### INSTRUCTIONS FOR THE TASK
Gather every line of the entries that includes the word "Complexity".

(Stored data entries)
import Summits.PneNP.PneNP.Theses.OneSlice
import Literature.Computability.Complexity.Rossman2008
import Literature.Computability.Complexity.Rossman2008CliqueProofs
import Literature.Computability.Complexity.RossmanMonotoneClique
import Literature.Computability.Complexity.RossmanMonotoneCliqueProofs
import Literature.Computability.Complexity.ACFourierTails
import Literature.Computability.Complexity.CircuitInputMap
/-- [folklore] **A PULLED-BACK COMPANION IS INVISIBLE TO THE NESTED SLICED 2-JET (graded or not).**  `K₀ = kkt H₀ [Q₁₀; τ₁]` invertible; first jet
`fromBlocks J X B 0` (ANY `J X B`; the graded door has `X = −Bᵀ`), second jet `fromBlocks H₂ Y Z W` (ANY); companions `G₁` (order 1, pulled back as
`Q₁₀ᵀG₁Q₁₀`) and an order-2 shift `Q₁₀ᵀU + VQ₁₀`:
`secondVar K₀ (fromBlocks (J + Q₁₀ᵀG₁Q₁₀) X B 0) (fromBlocks (H₂ + (Q₁₀ᵀU + VQ₁₀)) Y Z W) = secondVar K₀ (fromBlocks J X B 0) (fromBlocks H₂ Y Z W)`. -/
theorem secondVar_companion_shear (H₀ J H₂ : Matrix ν ν ℝ) (Q₁₀ : Matrix μ ν ℝ) (τ₁ : Matrix ρ ν ℝ)
    (X Y : Matrix ν (μ ⊕ ρ) ℝ) (B Z : Matrix (μ ⊕ ρ) ν ℝ) (W : Matrix (μ ⊕ ρ) (μ ⊕ ρ) ℝ)
    (G₁ : Matrix μ μ ℝ) (U : Matrix μ ν ℝ) (V : Matrix ν μ ℝ)
    (h : IsUnit (kkt H₀ (fromRows Q₁₀ τ₁)).det) :
    secondVar (kkt H₀ (fromRows Q₁₀ τ₁)) (fromBlocks (J + Q₁₀ᵀ * G₁ * Q₁₀) X B 0) (fromBlocks (H₂ + (Q₁₀ᵀ * U + V * Q₁₀)) Y Z W)
      = secondVar (kkt H₀ (fromRows Q₁₀ τ₁)) (fromBlocks J X B 0) (fromBlocks H₂ Y Z W) := by
  obtain ⟨hΓt, hQΓ⟩ := flucCov_mul_transpose_rows H₀ Q₁₀ τ₁ h
  set Γ := flucCov H₀ (fromRows Q₁₀ τ₁) with hΓ
  set I := minOp H₀ (fromRows Q₁₀ τ₁) with hI
  set L := minOpL H₀ (fromRows Q₁₀ τ₁) with hL
  set S := effForm H₀ (fromRows Q₁₀ τ₁) with hS
  have hinv : (kkt H₀ (fromRows Q₁₀ τ₁))⁻¹ = fromBlocks Γ I L (-S) := kktInv_eq_fromBlocks H₀ (fromRows Q₁₀ τ₁)
  -- the two shifts as block matrices
  have e1 : fromBlocks (J + Q₁₀ᵀ * G₁ * Q₁₀) X B (0 : Matrix (μ ⊕ ρ) (μ ⊕ ρ) ℝ)
      = fromBlocks J X B 0 + fromBlocks (Q₁₀ᵀ * G₁ * Q₁₀) 0 0 0 := by
    rw [fromBlocks_add, add_zero, add_zero, add_zero]
  have e2 : fromBlocks (H₂ + (Q₁₀ᵀ * U + V * Q₁₀)) Y Z W = fromBlocks H₂ Y Z W + fromBlocks (Q₁₀ᵀ * U + V * Q₁₀) 0 0 0 := by
    rw [fromBlocks_add, add_zero, add_zero, add_zero]
  -- the inverse against the shifts
  have hΓP : Γ * (Q₁₀ᵀ * G₁ * Q₁₀) = 0 := by rw [← Matrix.mul_assoc, ← Matrix.mul_assoc, hΓt, Matrix.zero_mul, Matrix.zero_mul]
  have hN : fromBlocks Γ I L (-S) * fromBlocks (Q₁₀ᵀ * G₁ * Q₁₀) 0 0 (0 : Matrix (μ ⊕ ρ) (μ ⊕ ρ) ℝ)
      = fromBlocks 0 0 (L * (Q₁₀ᵀ * G₁ * Q₁₀)) 0 := by
    rw [fromBlocks_multiply]
    simp only [Matrix.mul_zero, add_zero, hΓP]
  have hC : (Γ * (Q₁₀ᵀ * U + V * Q₁₀)).trace = 0 := by
    rw [Matrix.mul_add, trace_add, ← Matrix.mul_assoc, hΓt, Matrix.zero_mul, trace_zero, zero_add, ← Matrix.mul_assoc,
      Matrix.trace_mul_comm, ← Matrix.mul_assoc, hQΓ, Matrix.zero_mul, trace_zero]
  have hN2 : fromBlocks Γ I L (-S) * fromBlocks (Q₁₀ᵀ * U + V * Q₁₀) 0 0 (0 : Matrix (μ ⊕ ρ) (μ ⊕ ρ) ℝ)
      = fromBlocks (Γ * (Q₁₀ᵀ * U + V * Q₁₀)) 0 (L * (Q₁₀ᵀ * U + V * Q₁₀)) 0 := by
    rw [fromBlocks_multiply]
    simp only [Matrix.mul_zero, add_zero]
  -- `M := K₀⁻¹·(first jet)`, its (1,2) block is `Γ·X`
  have hM : fromBlocks Γ I L (-S) * fromBlocks J X B (0 : Matrix (μ ⊕ ρ) (μ ⊕ ρ) ℝ) = fromBlocks (Γ * J + I * B) (Γ * X) (L * J + -S * B) (L * X) := by
    rw [fromBlocks_multiply]
    simp only [Matrix.mul_zero, add_zero]
  -- the nilpotent shift: `N·N = 0`, `tr(M·N) = tr(N·M) = 0`
  have hNN : fromBlocks (0 : Matrix ν ν ℝ) (0 : Matrix ν (μ ⊕ ρ) ℝ) (L * (Q₁₀ᵀ * G₁ * Q₁₀)) (0 : Matrix (μ ⊕ ρ) (μ ⊕ ρ) ℝ)
      * fromBlocks (0 : Matrix ν ν ℝ) (0 : Matrix ν (μ ⊕ ρ) ℝ) (L * (Q₁₀ᵀ * G₁ * Q₁₀)) (0 : Matrix (μ ⊕ ρ) (μ ⊕ ρ) ℝ) = 0 := by
    rw [fromBlocks_multiply]
    simp only [Matrix.mul_zero, Matrix.zero_mul, add_zero, fromBlocks_zero]
  have hMN : (fromBlocks (Γ * J + I * B) (Γ * X) (L * J + -S * B) (L * X)
      * fromBlocks (0 : Matrix ν ν ℝ) (0 : Matrix ν (μ ⊕ ρ) ℝ) (L * (Q₁₀ᵀ * G₁ * Q₁₀)) (0 : Matrix (μ ⊕ ρ) (μ ⊕ ρ) ℝ)).trace = 0 := by
    rw [fromBlocks_multiply, trace_fromBlocks']
    simp only [Matrix.mul_zero, zero_add, add_zero, trace_zero]
    -- `tr(Γ·X·(L·(Q₁₀ᵀG₁Q₁₀))) = tr(Q₁₀·Γ·X·L·Q₁₀ᵀ·G₁) = 0`
    have : Γ * X * (L * (Q₁₀ᵀ * G₁ * Q₁₀)) = (Γ * X * L * Q₁₀ᵀ * G₁) * Q₁₀ := by simp only [Matrix.mul_assoc]
    rw [this, Matrix.trace_mul_comm, ← Matrix.mul_assoc, ← Matrix.mul_assoc, ← Matrix.mul_assoc, ← Matrix.mul_assoc, hQΓ]
    simp only [Matrix.zero_mul, trace_zero]
  -- assemble
  unfold secondVar
  rw [hinv, e1, e2, Matrix.mul_add, Matrix.mul_add, hN, hN2, trace_add, trace_fromBlocks' (Γ * (Q₁₀ᵀ * U + V * Q₁₀)), hC, trace_zero, zero_add, add_zero,
    hM, Matrix.add_mul, Matrix.mul_add, Matrix.mul_add, hNN, add_zero, trace_add, trace_add, hMN, add_zero,
    Matrix.trace_mul_comm (fromBlocks (0 : Matrix ν ν ℝ) (0 : Matrix ν (μ ⊕ ρ) ℝ) (L * (Q₁₀ᵀ * G₁ * Q₁₀)) (0 : Matrix (μ ⊕ ρ) (μ ⊕ ρ) ℝ)), hMN, add_zero]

### TASK ANSWER
import Literature.Computability.Complexity.Rossman2008
import Literature.Computability.Complexity.Rossman2008CliqueProofs
import Literature.Computability.Complexity.RossmanMonotoneClique
import Literature.Computability.Complexity.RossmanMonotoneCliqueProofs
import Literature.Computability.Complexity.ACFourierTails
import Literature.Computability.Complexity.CircuitInputMap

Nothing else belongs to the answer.